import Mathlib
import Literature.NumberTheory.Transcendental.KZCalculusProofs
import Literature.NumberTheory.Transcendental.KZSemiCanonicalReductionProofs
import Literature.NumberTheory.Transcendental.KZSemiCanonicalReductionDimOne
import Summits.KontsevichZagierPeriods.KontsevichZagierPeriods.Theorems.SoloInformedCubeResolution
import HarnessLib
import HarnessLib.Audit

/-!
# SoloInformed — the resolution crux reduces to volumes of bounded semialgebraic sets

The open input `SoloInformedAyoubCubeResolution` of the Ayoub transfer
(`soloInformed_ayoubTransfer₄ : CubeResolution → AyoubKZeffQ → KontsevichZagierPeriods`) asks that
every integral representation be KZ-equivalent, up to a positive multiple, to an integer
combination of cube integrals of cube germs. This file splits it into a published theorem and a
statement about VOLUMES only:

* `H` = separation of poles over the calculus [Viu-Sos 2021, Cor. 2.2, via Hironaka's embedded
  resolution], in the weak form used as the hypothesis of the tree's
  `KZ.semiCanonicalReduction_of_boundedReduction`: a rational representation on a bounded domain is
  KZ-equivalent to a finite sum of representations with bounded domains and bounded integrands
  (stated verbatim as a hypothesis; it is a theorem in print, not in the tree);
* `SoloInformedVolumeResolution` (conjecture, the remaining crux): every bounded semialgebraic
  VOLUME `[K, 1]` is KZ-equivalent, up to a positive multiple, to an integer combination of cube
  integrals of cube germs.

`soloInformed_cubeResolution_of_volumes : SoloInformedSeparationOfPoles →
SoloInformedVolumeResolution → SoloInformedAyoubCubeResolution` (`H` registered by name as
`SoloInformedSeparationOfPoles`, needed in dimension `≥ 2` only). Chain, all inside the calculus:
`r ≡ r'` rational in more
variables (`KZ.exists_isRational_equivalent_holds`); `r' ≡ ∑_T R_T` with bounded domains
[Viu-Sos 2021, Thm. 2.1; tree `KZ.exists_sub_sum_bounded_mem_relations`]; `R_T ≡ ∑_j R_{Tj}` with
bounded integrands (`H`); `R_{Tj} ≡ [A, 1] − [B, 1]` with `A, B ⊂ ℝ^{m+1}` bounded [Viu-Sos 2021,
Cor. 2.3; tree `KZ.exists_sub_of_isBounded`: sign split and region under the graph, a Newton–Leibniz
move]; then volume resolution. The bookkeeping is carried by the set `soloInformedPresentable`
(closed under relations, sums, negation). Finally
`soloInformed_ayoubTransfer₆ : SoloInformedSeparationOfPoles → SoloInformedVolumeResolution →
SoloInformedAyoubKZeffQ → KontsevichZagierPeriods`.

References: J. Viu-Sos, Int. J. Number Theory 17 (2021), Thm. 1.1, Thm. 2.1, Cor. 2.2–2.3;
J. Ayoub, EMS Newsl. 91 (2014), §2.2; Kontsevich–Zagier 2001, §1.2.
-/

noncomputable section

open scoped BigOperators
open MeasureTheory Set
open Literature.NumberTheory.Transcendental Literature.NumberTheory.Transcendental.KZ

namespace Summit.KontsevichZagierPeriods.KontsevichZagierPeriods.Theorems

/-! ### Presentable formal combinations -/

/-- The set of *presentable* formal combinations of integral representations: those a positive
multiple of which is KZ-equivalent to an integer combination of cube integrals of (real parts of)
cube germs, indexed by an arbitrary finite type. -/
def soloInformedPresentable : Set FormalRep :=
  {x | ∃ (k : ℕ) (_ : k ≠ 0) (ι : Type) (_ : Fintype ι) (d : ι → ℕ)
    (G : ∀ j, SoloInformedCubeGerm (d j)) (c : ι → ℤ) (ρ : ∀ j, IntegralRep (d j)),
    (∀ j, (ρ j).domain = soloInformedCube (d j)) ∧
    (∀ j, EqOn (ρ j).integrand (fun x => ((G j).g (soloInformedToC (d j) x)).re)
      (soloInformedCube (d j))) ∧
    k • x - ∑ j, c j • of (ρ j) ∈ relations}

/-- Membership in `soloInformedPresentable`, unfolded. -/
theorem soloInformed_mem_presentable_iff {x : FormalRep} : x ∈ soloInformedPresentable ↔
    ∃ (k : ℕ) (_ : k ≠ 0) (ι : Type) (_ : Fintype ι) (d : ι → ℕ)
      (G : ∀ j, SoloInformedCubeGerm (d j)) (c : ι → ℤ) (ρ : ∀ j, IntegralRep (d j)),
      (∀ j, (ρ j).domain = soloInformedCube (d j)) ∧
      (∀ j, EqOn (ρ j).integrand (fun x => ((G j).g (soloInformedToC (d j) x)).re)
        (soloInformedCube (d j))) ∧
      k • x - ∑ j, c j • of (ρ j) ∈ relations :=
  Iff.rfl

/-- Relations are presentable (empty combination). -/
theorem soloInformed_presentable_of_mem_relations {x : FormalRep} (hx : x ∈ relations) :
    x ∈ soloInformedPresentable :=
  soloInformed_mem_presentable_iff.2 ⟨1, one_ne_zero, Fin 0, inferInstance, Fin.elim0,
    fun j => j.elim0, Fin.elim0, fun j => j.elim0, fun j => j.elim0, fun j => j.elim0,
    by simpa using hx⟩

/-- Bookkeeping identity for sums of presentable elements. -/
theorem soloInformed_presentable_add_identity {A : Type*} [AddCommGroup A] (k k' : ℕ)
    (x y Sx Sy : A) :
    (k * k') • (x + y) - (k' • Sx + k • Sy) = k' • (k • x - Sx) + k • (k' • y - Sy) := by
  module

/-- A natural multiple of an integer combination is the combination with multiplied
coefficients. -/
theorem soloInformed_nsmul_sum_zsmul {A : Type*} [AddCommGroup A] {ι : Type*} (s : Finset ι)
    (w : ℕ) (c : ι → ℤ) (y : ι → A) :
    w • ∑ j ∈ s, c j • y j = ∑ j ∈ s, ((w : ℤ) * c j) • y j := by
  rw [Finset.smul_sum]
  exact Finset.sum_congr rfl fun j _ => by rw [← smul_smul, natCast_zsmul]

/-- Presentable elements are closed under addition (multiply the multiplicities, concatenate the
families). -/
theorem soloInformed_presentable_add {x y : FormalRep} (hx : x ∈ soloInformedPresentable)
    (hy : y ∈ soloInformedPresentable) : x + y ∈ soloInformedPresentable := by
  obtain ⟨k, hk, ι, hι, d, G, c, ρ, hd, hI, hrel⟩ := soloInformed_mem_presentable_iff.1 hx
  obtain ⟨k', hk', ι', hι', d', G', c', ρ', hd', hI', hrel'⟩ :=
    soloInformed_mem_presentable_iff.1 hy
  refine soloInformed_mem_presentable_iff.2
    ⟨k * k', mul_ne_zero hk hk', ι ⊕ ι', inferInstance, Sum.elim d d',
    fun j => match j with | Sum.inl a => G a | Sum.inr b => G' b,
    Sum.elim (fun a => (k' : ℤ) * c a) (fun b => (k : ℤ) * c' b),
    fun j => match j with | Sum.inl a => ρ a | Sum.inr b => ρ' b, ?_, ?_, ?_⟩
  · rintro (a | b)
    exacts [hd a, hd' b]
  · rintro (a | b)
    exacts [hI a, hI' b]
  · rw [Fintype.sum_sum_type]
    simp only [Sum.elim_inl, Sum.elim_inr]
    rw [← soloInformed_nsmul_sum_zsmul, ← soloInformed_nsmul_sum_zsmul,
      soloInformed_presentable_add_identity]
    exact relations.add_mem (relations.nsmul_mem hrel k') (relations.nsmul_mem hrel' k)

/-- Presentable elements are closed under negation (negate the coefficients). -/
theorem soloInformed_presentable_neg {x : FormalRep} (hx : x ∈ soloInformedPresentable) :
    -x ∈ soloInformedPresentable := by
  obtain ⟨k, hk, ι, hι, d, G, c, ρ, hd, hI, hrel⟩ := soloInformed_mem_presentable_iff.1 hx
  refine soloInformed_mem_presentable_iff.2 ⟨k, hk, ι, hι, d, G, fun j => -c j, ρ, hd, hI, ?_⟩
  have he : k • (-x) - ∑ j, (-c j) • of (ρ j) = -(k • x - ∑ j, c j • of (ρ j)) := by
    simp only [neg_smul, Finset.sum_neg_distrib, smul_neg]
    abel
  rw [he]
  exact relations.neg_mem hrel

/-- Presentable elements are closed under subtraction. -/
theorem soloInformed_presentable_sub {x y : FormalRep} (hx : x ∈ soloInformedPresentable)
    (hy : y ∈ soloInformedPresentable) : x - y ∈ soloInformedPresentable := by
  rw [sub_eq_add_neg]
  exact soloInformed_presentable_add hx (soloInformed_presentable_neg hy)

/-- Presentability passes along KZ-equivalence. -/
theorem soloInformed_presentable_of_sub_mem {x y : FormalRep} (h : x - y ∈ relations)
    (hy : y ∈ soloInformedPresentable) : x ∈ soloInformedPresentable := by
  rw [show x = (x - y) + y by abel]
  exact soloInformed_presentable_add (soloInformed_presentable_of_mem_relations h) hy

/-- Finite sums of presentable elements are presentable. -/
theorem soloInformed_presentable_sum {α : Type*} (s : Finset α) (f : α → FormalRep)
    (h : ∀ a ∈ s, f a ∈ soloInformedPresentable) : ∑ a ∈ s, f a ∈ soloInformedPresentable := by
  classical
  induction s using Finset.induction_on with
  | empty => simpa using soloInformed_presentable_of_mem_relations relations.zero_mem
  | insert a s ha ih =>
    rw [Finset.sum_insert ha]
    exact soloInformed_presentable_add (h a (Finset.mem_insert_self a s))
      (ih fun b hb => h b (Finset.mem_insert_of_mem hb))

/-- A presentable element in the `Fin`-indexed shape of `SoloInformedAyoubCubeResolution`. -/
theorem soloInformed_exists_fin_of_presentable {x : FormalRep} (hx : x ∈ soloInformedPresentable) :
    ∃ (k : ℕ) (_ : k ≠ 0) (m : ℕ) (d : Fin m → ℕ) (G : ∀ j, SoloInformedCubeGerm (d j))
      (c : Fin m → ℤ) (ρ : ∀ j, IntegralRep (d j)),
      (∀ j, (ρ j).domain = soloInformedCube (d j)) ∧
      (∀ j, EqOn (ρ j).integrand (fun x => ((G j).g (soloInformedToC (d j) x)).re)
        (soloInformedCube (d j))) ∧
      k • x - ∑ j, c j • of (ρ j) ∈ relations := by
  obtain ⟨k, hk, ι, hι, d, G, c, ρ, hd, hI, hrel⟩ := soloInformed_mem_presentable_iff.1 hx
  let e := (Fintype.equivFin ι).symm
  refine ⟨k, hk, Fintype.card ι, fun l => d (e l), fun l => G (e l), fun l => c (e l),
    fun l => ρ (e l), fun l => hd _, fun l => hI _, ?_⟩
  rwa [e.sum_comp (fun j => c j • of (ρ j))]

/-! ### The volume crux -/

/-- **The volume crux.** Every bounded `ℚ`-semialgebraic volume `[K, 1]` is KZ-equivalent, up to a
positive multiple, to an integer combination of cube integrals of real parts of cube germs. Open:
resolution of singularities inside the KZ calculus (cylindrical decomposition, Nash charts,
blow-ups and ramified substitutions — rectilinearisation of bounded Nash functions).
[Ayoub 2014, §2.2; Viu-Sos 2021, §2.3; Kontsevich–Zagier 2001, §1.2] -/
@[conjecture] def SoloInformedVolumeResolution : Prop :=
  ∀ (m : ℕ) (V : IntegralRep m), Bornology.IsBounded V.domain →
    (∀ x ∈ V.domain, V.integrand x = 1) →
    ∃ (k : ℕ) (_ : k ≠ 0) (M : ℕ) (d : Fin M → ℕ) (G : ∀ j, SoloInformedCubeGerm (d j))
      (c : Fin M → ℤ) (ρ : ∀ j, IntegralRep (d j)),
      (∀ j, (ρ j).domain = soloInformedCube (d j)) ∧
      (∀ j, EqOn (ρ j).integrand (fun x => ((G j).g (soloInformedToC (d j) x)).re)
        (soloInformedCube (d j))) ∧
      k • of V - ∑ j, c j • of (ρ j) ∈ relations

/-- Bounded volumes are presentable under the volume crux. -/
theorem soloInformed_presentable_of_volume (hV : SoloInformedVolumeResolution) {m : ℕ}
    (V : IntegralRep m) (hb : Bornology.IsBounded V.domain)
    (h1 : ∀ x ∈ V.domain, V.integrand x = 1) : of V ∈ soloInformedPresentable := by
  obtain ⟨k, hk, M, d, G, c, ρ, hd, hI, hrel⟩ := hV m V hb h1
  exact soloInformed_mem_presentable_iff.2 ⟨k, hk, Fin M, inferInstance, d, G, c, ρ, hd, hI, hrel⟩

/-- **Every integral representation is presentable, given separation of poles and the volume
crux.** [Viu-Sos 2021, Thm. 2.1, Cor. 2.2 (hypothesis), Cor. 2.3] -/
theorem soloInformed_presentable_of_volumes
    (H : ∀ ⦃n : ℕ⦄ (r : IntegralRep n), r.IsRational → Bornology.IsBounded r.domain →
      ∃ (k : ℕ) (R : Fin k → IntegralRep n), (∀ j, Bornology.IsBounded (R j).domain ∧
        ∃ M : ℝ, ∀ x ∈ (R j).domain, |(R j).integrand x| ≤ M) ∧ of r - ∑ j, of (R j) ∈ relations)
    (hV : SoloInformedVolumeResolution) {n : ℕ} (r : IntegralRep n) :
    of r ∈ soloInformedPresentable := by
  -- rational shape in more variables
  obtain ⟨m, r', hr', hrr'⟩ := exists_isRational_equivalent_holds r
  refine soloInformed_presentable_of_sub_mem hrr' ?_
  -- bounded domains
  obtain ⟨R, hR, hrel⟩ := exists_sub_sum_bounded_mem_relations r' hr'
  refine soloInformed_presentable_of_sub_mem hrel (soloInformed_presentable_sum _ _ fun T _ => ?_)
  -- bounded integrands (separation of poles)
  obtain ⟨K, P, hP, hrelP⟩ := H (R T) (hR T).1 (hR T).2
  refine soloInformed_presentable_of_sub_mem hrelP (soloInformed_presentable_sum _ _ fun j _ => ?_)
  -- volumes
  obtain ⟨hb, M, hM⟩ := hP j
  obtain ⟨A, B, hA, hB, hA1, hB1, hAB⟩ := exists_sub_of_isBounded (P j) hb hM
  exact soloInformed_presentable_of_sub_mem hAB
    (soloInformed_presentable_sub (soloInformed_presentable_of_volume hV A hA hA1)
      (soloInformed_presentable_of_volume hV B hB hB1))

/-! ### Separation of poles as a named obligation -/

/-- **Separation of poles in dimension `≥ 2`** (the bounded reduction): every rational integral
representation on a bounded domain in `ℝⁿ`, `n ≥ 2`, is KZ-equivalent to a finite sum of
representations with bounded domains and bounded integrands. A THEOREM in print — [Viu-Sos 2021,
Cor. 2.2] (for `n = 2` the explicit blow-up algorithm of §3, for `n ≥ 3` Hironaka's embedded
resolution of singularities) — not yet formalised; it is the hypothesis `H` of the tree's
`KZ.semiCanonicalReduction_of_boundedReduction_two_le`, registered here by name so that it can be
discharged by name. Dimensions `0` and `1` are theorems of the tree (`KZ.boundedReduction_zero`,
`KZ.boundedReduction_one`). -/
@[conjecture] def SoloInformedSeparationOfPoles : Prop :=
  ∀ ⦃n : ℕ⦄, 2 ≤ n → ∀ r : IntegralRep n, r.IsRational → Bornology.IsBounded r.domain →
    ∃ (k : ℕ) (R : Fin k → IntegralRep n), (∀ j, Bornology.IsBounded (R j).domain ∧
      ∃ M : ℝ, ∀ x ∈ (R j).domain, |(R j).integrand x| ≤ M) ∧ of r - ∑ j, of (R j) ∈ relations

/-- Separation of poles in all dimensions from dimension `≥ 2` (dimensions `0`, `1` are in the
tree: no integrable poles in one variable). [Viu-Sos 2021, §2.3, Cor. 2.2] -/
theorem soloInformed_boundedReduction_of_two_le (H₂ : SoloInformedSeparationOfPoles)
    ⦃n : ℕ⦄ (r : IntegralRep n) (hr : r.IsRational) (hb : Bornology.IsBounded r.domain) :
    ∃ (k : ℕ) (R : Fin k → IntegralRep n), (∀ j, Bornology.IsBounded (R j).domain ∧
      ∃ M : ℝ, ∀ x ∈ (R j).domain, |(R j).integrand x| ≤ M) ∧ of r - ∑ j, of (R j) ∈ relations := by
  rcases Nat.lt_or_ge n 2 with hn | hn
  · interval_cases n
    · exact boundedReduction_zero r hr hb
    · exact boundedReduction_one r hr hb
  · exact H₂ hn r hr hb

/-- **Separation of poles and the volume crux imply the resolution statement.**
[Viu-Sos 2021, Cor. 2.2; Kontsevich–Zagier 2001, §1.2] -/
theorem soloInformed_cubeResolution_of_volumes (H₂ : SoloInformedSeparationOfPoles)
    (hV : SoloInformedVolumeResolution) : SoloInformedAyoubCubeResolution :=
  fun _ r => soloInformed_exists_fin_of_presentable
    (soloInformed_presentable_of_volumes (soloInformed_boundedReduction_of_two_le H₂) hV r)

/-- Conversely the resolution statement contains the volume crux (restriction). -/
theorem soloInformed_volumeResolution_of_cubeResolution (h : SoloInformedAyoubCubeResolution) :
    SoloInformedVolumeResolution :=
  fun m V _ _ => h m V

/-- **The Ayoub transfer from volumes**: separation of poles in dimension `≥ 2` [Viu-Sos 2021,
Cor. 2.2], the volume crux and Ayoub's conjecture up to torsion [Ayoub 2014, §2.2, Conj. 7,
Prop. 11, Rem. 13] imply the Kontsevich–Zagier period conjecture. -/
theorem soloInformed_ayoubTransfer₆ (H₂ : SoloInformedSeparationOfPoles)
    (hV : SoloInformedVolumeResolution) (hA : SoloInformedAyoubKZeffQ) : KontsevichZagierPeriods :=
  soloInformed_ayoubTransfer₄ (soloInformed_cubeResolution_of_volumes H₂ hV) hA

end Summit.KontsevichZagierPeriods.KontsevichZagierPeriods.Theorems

○ ○ ○ ○ ○

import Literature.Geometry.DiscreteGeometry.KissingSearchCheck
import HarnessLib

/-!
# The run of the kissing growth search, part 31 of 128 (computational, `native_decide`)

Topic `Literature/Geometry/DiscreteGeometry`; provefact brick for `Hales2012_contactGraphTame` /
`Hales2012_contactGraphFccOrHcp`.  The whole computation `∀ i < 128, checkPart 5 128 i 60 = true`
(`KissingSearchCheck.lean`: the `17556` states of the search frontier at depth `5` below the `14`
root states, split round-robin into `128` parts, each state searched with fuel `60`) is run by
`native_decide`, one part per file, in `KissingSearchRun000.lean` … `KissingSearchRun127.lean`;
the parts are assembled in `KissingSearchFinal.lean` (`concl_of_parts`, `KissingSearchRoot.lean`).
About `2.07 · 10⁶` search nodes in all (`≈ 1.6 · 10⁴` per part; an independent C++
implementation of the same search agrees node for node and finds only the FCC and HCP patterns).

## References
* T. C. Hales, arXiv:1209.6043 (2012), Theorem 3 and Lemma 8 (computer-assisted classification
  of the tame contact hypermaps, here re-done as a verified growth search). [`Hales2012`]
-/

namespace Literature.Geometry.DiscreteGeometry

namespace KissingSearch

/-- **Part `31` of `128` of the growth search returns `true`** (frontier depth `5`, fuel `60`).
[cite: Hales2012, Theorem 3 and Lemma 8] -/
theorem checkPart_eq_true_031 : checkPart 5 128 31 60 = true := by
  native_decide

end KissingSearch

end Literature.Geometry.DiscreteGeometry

○ ○ ○ ○ ○

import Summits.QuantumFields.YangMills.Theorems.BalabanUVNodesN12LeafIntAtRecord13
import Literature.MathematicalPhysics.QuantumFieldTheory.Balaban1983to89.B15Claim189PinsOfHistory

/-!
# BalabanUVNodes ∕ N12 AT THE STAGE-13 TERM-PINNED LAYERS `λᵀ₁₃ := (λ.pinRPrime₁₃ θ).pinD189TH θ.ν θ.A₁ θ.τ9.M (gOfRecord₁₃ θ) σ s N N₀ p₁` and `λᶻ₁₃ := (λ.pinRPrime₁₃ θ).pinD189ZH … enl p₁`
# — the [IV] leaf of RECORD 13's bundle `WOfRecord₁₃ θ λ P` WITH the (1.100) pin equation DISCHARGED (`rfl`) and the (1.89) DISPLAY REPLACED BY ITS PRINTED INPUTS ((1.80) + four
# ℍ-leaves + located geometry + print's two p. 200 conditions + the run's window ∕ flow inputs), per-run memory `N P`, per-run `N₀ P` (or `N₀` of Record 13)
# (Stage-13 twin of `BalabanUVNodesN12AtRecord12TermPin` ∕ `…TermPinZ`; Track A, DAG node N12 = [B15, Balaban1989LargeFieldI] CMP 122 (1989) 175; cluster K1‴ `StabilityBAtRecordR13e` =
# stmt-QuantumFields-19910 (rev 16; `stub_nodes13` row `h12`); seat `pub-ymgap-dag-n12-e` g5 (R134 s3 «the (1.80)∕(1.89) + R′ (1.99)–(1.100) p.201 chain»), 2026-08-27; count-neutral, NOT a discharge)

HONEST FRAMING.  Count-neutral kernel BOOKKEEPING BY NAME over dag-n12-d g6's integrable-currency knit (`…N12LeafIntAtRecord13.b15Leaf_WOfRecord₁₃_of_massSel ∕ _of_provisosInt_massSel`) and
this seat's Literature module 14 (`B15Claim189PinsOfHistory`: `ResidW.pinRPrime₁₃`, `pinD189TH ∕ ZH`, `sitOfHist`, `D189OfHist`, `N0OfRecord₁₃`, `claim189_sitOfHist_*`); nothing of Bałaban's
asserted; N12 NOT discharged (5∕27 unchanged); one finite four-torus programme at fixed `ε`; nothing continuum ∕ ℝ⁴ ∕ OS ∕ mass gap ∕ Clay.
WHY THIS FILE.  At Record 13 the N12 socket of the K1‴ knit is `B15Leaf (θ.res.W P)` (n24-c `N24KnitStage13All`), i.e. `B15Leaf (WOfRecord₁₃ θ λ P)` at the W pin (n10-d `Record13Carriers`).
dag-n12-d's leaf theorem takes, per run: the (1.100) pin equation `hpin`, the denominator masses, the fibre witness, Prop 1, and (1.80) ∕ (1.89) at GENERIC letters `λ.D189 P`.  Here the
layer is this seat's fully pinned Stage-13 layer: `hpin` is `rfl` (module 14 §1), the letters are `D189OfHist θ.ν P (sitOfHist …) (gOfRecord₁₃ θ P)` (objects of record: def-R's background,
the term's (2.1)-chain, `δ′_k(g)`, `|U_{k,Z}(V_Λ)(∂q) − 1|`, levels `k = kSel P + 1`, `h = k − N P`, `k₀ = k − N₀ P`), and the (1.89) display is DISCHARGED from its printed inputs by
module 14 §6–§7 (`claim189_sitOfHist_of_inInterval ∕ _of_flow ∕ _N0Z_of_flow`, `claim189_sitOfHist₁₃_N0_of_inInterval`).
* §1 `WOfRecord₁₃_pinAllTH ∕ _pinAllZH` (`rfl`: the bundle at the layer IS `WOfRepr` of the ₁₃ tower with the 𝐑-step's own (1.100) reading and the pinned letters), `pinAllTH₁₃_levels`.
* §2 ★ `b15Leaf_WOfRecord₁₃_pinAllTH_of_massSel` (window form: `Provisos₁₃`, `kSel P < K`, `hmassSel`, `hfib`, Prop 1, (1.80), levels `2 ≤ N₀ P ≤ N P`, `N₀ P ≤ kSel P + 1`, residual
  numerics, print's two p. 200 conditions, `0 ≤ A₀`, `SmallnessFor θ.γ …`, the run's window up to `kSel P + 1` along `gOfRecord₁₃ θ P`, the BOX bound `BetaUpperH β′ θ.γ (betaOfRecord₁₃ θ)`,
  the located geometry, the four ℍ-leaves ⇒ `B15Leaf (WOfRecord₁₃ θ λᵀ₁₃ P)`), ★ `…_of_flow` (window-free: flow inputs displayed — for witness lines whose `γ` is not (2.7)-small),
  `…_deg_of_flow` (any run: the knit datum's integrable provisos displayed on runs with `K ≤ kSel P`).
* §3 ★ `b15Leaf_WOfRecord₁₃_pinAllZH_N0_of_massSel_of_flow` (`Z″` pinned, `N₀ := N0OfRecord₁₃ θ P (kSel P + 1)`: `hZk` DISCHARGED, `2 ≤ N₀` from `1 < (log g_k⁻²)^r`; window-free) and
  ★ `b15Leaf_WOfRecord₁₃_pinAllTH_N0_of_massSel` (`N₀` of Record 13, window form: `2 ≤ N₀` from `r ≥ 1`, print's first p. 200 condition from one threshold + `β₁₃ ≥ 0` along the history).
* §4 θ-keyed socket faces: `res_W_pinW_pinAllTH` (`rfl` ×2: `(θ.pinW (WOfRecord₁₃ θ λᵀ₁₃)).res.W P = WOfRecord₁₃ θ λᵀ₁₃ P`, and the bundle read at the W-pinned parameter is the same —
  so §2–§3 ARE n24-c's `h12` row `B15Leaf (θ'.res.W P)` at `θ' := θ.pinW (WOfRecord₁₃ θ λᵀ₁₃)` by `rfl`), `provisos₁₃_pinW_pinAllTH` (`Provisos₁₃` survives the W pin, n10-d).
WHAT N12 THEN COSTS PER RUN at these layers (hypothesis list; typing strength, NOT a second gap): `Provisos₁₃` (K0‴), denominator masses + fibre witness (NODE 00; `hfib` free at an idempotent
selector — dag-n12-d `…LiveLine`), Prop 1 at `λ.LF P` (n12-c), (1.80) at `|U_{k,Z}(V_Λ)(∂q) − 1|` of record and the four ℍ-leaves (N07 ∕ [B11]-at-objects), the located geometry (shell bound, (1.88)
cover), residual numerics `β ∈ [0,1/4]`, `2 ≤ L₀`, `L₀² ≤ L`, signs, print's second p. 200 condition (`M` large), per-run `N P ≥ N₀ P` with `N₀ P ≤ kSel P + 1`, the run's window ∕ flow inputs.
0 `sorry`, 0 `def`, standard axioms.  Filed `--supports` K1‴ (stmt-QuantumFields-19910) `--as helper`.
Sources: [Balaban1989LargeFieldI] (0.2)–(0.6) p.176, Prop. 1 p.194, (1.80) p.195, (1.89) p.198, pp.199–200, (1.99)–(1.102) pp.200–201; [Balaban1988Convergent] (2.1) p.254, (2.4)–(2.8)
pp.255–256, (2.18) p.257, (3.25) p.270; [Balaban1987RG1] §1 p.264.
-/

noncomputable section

○ ○ ○ ○ ○

**PROBLEM DETAILS**. Using only the listing above, restate exactly the lines from the line containing "fun j => match j with | Sum.inl a => G" through the line containing "rw [Finset.sum_insert ha]", both included.

**COMPLETED EXERCISE**.
    fun j => match j with | Sum.inl a => G a | Sum.inr b => G' b,
    Sum.elim (fun a => (k' : ℤ) * c a) (fun b => (k : ℤ) * c' b),
    fun j => match j with | Sum.inl a => ρ a | Sum.inr b => ρ' b, ?_, ?_, ?_⟩
  · rintro (a | b)
    exacts [hd a, hd' b]
  · rintro (a | b)
    exacts [hI a, hI' b]
  · rw [Fintype.sum_sum_type]
    simp only [Sum.elim_inl, Sum.elim_inr]
    rw [← soloInformed_nsmul_sum_zsmul, ← soloInformed_nsmul_sum_zsmul,
      soloInformed_presentable_add_identity]
    exact relations.add_mem (relations.nsmul_mem hrel k') (relations.nsmul_mem hrel' k)

/-- Presentable elements are closed under negation (negate the coefficients). -/
theorem soloInformed_presentable_neg {x : FormalRep} (hx : x ∈ soloInformedPresentable) :
    -x ∈ soloInformedPresentable := by
  obtain ⟨k, hk, ι, hι, d, G, c, ρ, hd, hI, hrel⟩ := soloInformed_mem_presentable_iff.1 hx
  refine soloInformed_mem_presentable_iff.2 ⟨k, hk, ι, hι, d, G, fun j => -c j, ρ, hd, hI, ?_⟩
  have he : k • (-x) - ∑ j, (-c j) • of (ρ j) = -(k • x - ∑ j, c j • of (ρ j)) := by
    simp only [neg_smul, Finset.sum_neg_distrib, smul_neg]
    abel
  rw [he]
  exact relations.neg_mem hrel

/-- Presentable elements are closed under subtraction. -/
theorem soloInformed_presentable_sub {x y : FormalRep} (hx : x ∈ soloInformedPresentable)
    (hy : y ∈ soloInformedPresentable) : x - y ∈ soloInformedPresentable := by
  rw [sub_eq_add_neg]
  exact soloInformed_presentable_add hx (soloInformed_presentable_neg hy)

/-- Presentability passes along KZ-equivalence. -/
theorem soloInformed_presentable_of_sub_mem {x y : FormalRep} (h : x - y ∈ relations)
    (hy : y ∈ soloInformedPresentable) : x ∈ soloInformedPresentable := by
  rw [show x = (x - y) + y by abel]
  exact soloInformed_presentable_add (soloInformed_presentable_of_mem_relations h) hy

/-- Finite sums of presentable elements are presentable. -/
theorem soloInformed_presentable_sum {α : Type*} (s : Finset α) (f : α → FormalRep)
    (h : ∀ a ∈ s, f a ∈ soloInformedPresentable) : ∑ a ∈ s, f a ∈ soloInformedPresentable := by
  classical
  induction s using Finset.induction_on with
  | empty => simpa using soloInformed_presentable_of_mem_relations relations.zero_mem
  | insert a s ha ih =>
    rw [Finset.sum_insert ha]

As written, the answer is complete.